- Periode:
- Tweede Wereldoorlog (1939-1945)
- Rang:
- Flying Officer (1e Luitenant-vlieger)
- Eenheid:
- No. 626 Squadron, Royal Air Force
- Toegekend op:
- 22 februari 1944
Aanbeveling:
Flying Officer Breckenridge, Pilot Officer Baker en Warrant Officer Meek waren respectievelijk piloot, rugschutter en navigator van een vliegtuig dat op een nacht in januari 1944 werd uitgestuurd om Berlijn aan te vallen. Boven het doelgebied werd het toestel geraakt door kogels van een jager. Er ontstond veel schade, de marconist werd gedood en de staartschutter raakte gewond. Pilot Officer Baker raakte ook gewoind, werd in zijn gezicht geraakt en verloor het bewustzijn. Niettemin ontweek Flying Officer Breckenridge de aanvaller en met grote vastberadenheid hervatte hij zijn run in en viel het doel met succes aan. Bijna direct daarna werd zijn toestel weer geraakt door mitrailleurvuur van de vijandelijke jager die dichterbij was gekomen. Dit keer raakte Warrant Officer Meek ernstig gewond, een kogel ging door zijn borstbeen vlak bij zijn hart en een andere trof hem in zijn schouder. F/O Breckenridge manoeuvreerde zijn beschadigde toestel echter knap en vaardig en ontweek de aanvaller. Tegen die tijd was P/O Baker weer bij kennis en toen hij zich realiseerde dat het toestel onbeschermd was, baande hij zich onmiddellijk een weg naar de staartkoepel en kroop erin, ondanks zijn lichamelijk lijden, de intense kou en het gebrek aan zuurstof. P/O Baker bleef gedurende de hele thuisvlucht in de staartkoepel, afgezien van een korte periode toen hij die verliet om een brandje te blussen dat was ontstaan. Ondertussen weigerde W/O Meek zijn post te verlaten, hoewel hij ernstig gewond was en veel pijn leed.
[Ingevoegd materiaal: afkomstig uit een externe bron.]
import Mathlib
import Literature.Geometry.Symplectic.JHolomorphicSheetChartInverse
import Literature.Geometry.Symplectic.JHolomorphicSheetDbarLocal
import Literature.Analysis.Complex.SimilarityPrincipleLocal
import HarnessLib

/-!
# Two `J`-holomorphic sheets through a point: nested images, or an isolated intersection of positive index

The local dichotomy behind positivity of intersections of `J`-holomorphic curves in dimension
four (McDuff (1991), Thm 1.1 and §5 cases (i)–(ii); McDuff–Salamon (2012), §2.4 and App. E;
Wendl (2020), App. B, Prop. B.37/B.39 in the case where one branch is immersed). Let `F` be a
real normed space of dimension `4` with a smooth operator field `J`, let `b : ℂ → F` be smooth,
`J`-holomorphic near `z₁` (`db (iα) = J (b z) (db α)`, `J (b z)² = -1` there) and immersed at `z₁`,
and let `v : ℂ → F` be smooth and `J`-holomorphic near `z₂` with `v z₂ = b z₁`. Read `v` in the
sheet chart `e = sheetChart J b ν₀` of `b` (`Literature/Geometry/Symplectic/JHolomorphicSheetChart*.lean`):
`e.symm (v ζ) = (a ζ, c ζ)`. Then (`sheet_dichotomy`) EITHER the normal coordinate `c` vanishes
identically near `z₂` — i.e. `v ζ = b (a ζ)` near `z₂`, the image germ of `v` at `z₂` lies in the
sheet `b` (`eq_sheet_of_snd_symm_eq_zero`) — OR `z₂` is an isolated zero of `c` and the winding
number of `c` along every small circle about `z₂` is strictly positive (the local intersection
index of `v` with the sheet `b` at `v z₂ = b z₁` is positive).

Proof: the sheet chart is `J`-complex-linear along the axis near `z₁` (`sheetChartDeriv_hol`) and
a local diffeomorphism with smooth inverse and `dE` bounded below (`exists_sheetChart_localInverse`);
the scalar reduction `sheetDbarInequality_local` gives `‖∂̄ c‖ ≤ M ‖c‖` on a closed disc about `z₂`,
and the local similarity principle `similarity_local_dichotomy` concludes.

## References

* D. McDuff, *The local behaviour of holomorphic curves in almost complex 4-manifolds*,
  J. Differential Geom. 34 (1991), Thm 1.1, Lemma 2.5, §5 (5.1). [McDuff1991LocalBehaviour]
* D. McDuff, D. Salamon, *J-holomorphic curves and symplectic topology*, 2nd ed. (2012), §2.4,
  App. E. [McDuffSalamon2012]
* C. Wendl, *Lectures on Contact 3-Manifolds, Holomorphic Curves and Intersection Theory* (2020),
  App. B, Prop. B.37, B.39. [Wendl2020]
-/

noncomputable section

open scoped ContDiff Topology
open Set Function Metric Filter
open Literature.Topology.PlaneTopology Literature.Analysis.Complex

namespace Literature.Geometry.Symplectic

variable {F : Type*} [NormedAddCommGroup F] [NormedSpace ℝ F]

/-- In a sheet chart `e = sheetChart J b ν₀`, a point of the target with vanishing normal
coordinate lies on the sheet: `(e.symm y).2 = 0 → y = b (e.symm y).1`. [folklore] -/
theorem eq_sheet_of_snd_symm_eq_zero {J : F → F →L[ℝ] F} {b : ℂ → F} {ν₀ : F}
    {e : OpenPartialHomeomorph (ℂ × ℂ) F} (he : ⇑e = sheetChart J b ν₀) {y : F}
    (hy : y ∈ e.target) (h2 : (e.symm y).2 = 0) : y = b (e.symm y).1 := by
  have h := e.right_inv hy
  rw [he] at h
  conv_lhs => rw [← h]
  have hp : e.symm y = ((e.symm y).1, 0) := Prod.ext rfl h2
  rw [hp, sheetChart_mk_zero]

/-- **Two `J`-holomorphic sheets through a point, one immersed: nested, or isolated of positive
index.** Let `dim F = 4`, `J` smooth; `b` smooth, `J`-holomorphic on `B(z₁, R₁)` with `J² = -1`
along it, immersed at `z₁`; `v` smooth, `J`-holomorphic on `B(z₂, R₂)`, `v z₂ = b z₁`. Then in a
sheet chart `e = sheetChart J b ν₀` (local diffeomorphism at `(z₁,0)` with smooth inverse, `v ζ` in
its target for `ζ ∈ B(z₂, ρ₀)`), writing `c ζ = (e.symm (v ζ)).2` for the normal coordinate:
either `c = 0` near `z₂`, or for some `0 < ε < ρ₀`, `c ≠ 0` on `0 < ‖ζ - z₂‖ ≤ ε` and
`0 < wind (c ∘ circleLoop z₂ ε')` for all `0 < ε' ≤ ε`.
[cite: McDuff1991LocalBehaviour, Thm 1.1 and §5 (5.1) cases (i)–(ii)] -/
theorem sheet_dichotomy [FiniteDimensional ℝ F] (h4 : Module.finrank ℝ F = 4)
    {J : F → F →L[ℝ] F} (hJ : ContDiff ℝ ∞ J)
    {b v : ℂ → F} {z₁ z₂ : ℂ} {R₁ R₂ : ℝ} (hR₁ : 0 < R₁) (hR₂ : 0 < R₂)
    (hb : ContDiff ℝ ∞ b)
    (hbJ : ∀ z ∈ ball z₁ R₁, ∀ α : ℂ, fderiv ℝ b z (Complex.I * α) = J (b z) (fderiv ℝ b z α))
    (hJ2 : ∀ z ∈ ball z₁ R₁, ∀ w : F, J (b z) (J (b z) w) = -w)
    (hinj : Injective (fderiv ℝ b z₁))
    (hv : ContDiff ℝ ∞ v)
    (hvJ : ∀ z ∈ ball z₂ R₂, ∀ α : ℂ, fderiv ℝ v z (Complex.I * α) = J (v z) (fderiv ℝ v z α))
    (hx : v z₂ = b z₁) :
    ∃ (ν₀ : F) (e : OpenPartialHomeomorph (ℂ × ℂ) F) (ρ₀ : ℝ),
      ⇑e = sheetChart J b ν₀ ∧ ((z₁, 0) : ℂ × ℂ) ∈ e.source ∧ ContDiffOn ℝ ∞ e.symm e.target ∧
      0 < ρ₀ ∧ (∀ ζ ∈ ball z₂ ρ₀, v ζ ∈ e.target) ∧
      ((∀ᶠ ζ in 𝓝 z₂, (e.symm (v ζ)).2 = 0) ∨
        ∃ ε : ℝ, 0 < ε ∧ ε < ρ₀ ∧
          (∀ ζ : ℂ, 0 < ‖ζ - z₂‖ → ‖ζ - z₂‖ ≤ ε → (e.symm (v ζ)).2 ≠ 0) ∧
          ∀ ε' : ℝ, 0 < ε' → ε' ≤ ε →
            0 < wind (fun t => (e.symm (v (circleLoop z₂ ε' t))).2)) := by
  -- the sheet chart and its local inverse
  obtain ⟨ν₀, e, hcoe, hsrc, hsymm, r, B, hr, hball, hB⟩ :=
    exists_sheetChart_localInverse h4 hJ hb hinj (hbJ z₁ (mem_ball_self hR₁))
      (hJ2 z₁ (mem_ball_self hR₁))
  have hE : ContDiff ℝ ∞ (sheetChart J b ν₀) := contDiff_sheetChart hJ hb ν₀
  -- a radius `r'` on which the axis is `J`-holomorphic
  set r' : ℝ := min r R₁ with hr'_def
  have hr' : 0 < r' := lt_min hr hR₁
  have hr'r : r' ≤ r := min_le_left _ _
  have hhol : ∀ ζ : ℂ, ‖ζ - z₁‖ < r' → ∀ α β : ℂ,
      J ((sheetChart J b ν₀) (ζ, 0)) (fderiv ℝ (sheetChart J b ν₀) (ζ, 0) (α, β)) =
        fderiv ℝ (sheetChart J b ν₀) (ζ, 0) (Complex.I * α, Complex.I * β) := by
    intro ζ hζ α β
    have hζ₁ : ζ ∈ ball z₁ R₁ := by
      rw [mem_ball, dist_eq_norm]
      exact hζ.trans_le (min_le_right _ _)
    have hd : fderiv ℝ (sheetChart J b ν₀) (ζ, 0) = sheetChartDeriv J b ν₀ ζ :=
      (hasFDerivAt_sheetChart ((hb.differentiable (by simp)) ζ)
        (((hJ.clm_apply contDiff_const).differentiable (by simp)) _)).fderiv
    rw [hd, sheetChart_mk_zero]
    exact sheetChartDeriv_hol (hbJ ζ hζ₁) (hJ2 ζ hζ₁) α β
  have hB' : ∀ p ∈ ball ((z₁, 0) : ℂ × ℂ) r', ∀ q : ℂ × ℂ,
      ‖q‖ ≤ B * ‖fderiv ℝ (sheetChart J b ν₀) p q‖ :=
    fun p hp q => hB p (ball_subset_ball hr'r hp) q
  -- a radius `ρ₁` about `z₂` on which `v` stays in the target and `e.symm ∘ v` in the small ball
  have hxt : v z₂ ∈ e.target := by
    rw [hx, ← sheetChart_mk_zero J b ν₀ z₁, ← hcoe]
    exact e.map_source hsrc
  have hsx : e.symm (v z₂) = (z₁, 0) := by
    rw [hx, ← sheetChart_mk_zero J b ν₀ z₁, ← hcoe]
    exact e.left_inv hsrc
  have hcont : ContinuousAt (fun ζ => e.symm (v ζ)) z₂ :=
    (e.continuousAt_symm hxt).comp hv.continuous.continuousAt
  have hev : ∀ᶠ ζ in 𝓝 z₂, v ζ ∈ e.target ∧ e.symm (v ζ) ∈ ball ((z₁, 0) : ℂ × ℂ) r' := by
    filter_upwards [hv.continuous.continuousAt.preimage_mem_nhds (e.open_target.mem_nhds hxt),
      hcont.preimage_mem_nhds (isOpen_ball.mem_nhds (by rw [hsx]; exact mem_ball_self hr'))]
      with ζ h1 h2
    exact ⟨h1, h2⟩
  obtain ⟨ρ₁', hρ₁', hρ₁'b⟩ := Metric.eventually_nhds_iff_ball.1 hev
  set ρ₁ : ℝ := min ρ₁' R₂ with hρ₁_def
  have hρ₁ : 0 < ρ₁ := lt_min hρ₁' hR₂
  have hρ₁b : ∀ ζ ∈ ball z₂ ρ₁, v ζ ∈ e.target ∧ e.symm (v ζ) ∈ ball ((z₁, 0) : ℂ × ℂ) r' :=
    fun ζ hζ => hρ₁'b ζ (ball_subset_ball (min_le_left _ _) hζ)
  -- the coordinates `(a, c) = e.symm ∘ v`
  set a : ℂ → ℂ := fun ζ => (e.symm (v ζ)).1 with ha_def
  set c : ℂ → ℂ := fun ζ => (e.symm (v ζ)).2 with hc_def
  have hac : ∀ ζ, (a ζ, c ζ) = e.symm (v ζ) := fun ζ => rfl
  have hsv : ContDiffOn ℝ ∞ (fun ζ => e.symm (v ζ)) (ball z₂ ρ₁) :=
    hsymm.comp hv.contDiffOn fun ζ hζ => (hρ₁b ζ hζ).1
  have ha : ContDiffOn ℝ ∞ a (ball z₂ ρ₁) := contDiff_fst.comp_contDiffOn hsv
  have hc : ContDiffOn ℝ ∞ c (ball z₂ ρ₁) := contDiff_snd.comp_contDiffOn hsv
  have hin : ∀ ζ ∈ ball z₂ ρ₁, (a ζ, c ζ) ∈ ball ((z₁, 0) : ℂ × ℂ) r' :=
    fun ζ hζ => (hρ₁b ζ hζ).2
  -- `(sheetChart J b ν₀) ∘ (a, c) = v` on the ball, hence `J`-holomorphic there
  have hEv : ∀ ζ ∈ ball z₂ ρ₁, (sheetChart J b ν₀) (a ζ, c ζ) = v ζ := fun ζ hζ => by
    rw [hac, ← hcoe]
    exact e.right_inv (hρ₁b ζ hζ).1
  have hJhol : ∀ ζ ∈ ball z₂ ρ₁, ∀ θ : ℂ,
      fderiv ℝ (fun ζ => (sheetChart J b ν₀) (a ζ, c ζ)) ζ (Complex.I * θ) =
        J ((sheetChart J b ν₀) (a ζ, c ζ))
          (fderiv ℝ (fun ζ => (sheetChart J b ν₀) (a ζ, c ζ)) ζ θ) := by
    intro ζ hζ θ
    have heq : (fun ζ => (sheetChart J b ν₀) (a ζ, c ζ)) =ᶠ[𝓝 ζ] v := by
      filter_upwards [isOpen_ball.mem_nhds hζ] with ζ' hζ'
      exact hEv ζ' hζ'
    rw [heq.fderiv_eq, hEv ζ hζ]
    exact hvJ ζ (ball_subset_ball (min_le_right _ _) hζ) θ
  -- the scalar reduction: `‖∂̄ c‖ ≤ M ‖c‖` on a closed disc about `z₂`
  obtain ⟨ρ, M, hρ, hρρ₁, -, hbound⟩ := sheetDbarInequality_local J hJ (sheetChart J b ν₀) hE z₁ r'
    B hr' hhol hB' a c z₂ ρ₁ hρ₁ ha hc hin hJhol
  -- the local similarity principle for `c` on `B(z₂, ρ)` with inequality on `B̄(z₂, ρ/2)`
  have hc' : ContDiffOn ℝ ∞ c (ball z₂ (2 * (ρ / 2))) := by
    rw [mul_div_cancel₀ ρ two_ne_zero]
    exact hc.mono (ball_subset_ball hρρ₁.le)
  have hbound' : ∀ ζ ∈ closedBall z₂ (ρ / 2), ‖dbarAlong 1 c ζ‖ ≤ M * ‖c ζ‖ :=
    fun ζ hζ => hbound ζ (closedBall_subset_closedBall (by linarith) hζ)
  have h0 : c z₂ = 0 := by simp only [hc_def, hsx]
  have hdich := similarity_local_dichotomy c z₂ (ρ / 2) M (by linarith) hc' hbound' h0
  refine ⟨ν₀, e, ρ₁, hcoe, hsrc, hsymm, hρ₁, fun ζ hζ => (hρ₁b ζ hζ).1, ?_⟩
  rcases hdich with hzero | ⟨ε, hε, hερ, hne, hwind⟩
  · exact Or.inl hzero
  · exact Or.inr ⟨ε, hε, by linarith, hne, hwind⟩

end Literature.Geometry.Symplectic

end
Hoewel hij het moest doen zonder bijna alle navifgatie hulpmiddelen zette hij met grote vaardigheid een koers uit naar huis. Uiteindelijk bereikte F/O Breckenridge de basis waar hij een geslaagde noodlanding maakte. Zijn deskundigheid, moed en kalmte onder de grootste moeilijkhedn waren de hoogste lof waardig. P/O Baker en W/O Meek bewezen zich als waardevolle leden van de bemanning; zij toonden grote moed, kracht en plichtsbesef. Ondanks hun verwondingen en hun lijden deden ze al het mogelijke om te helpen het vliegtuig veilig thuis te krijgen.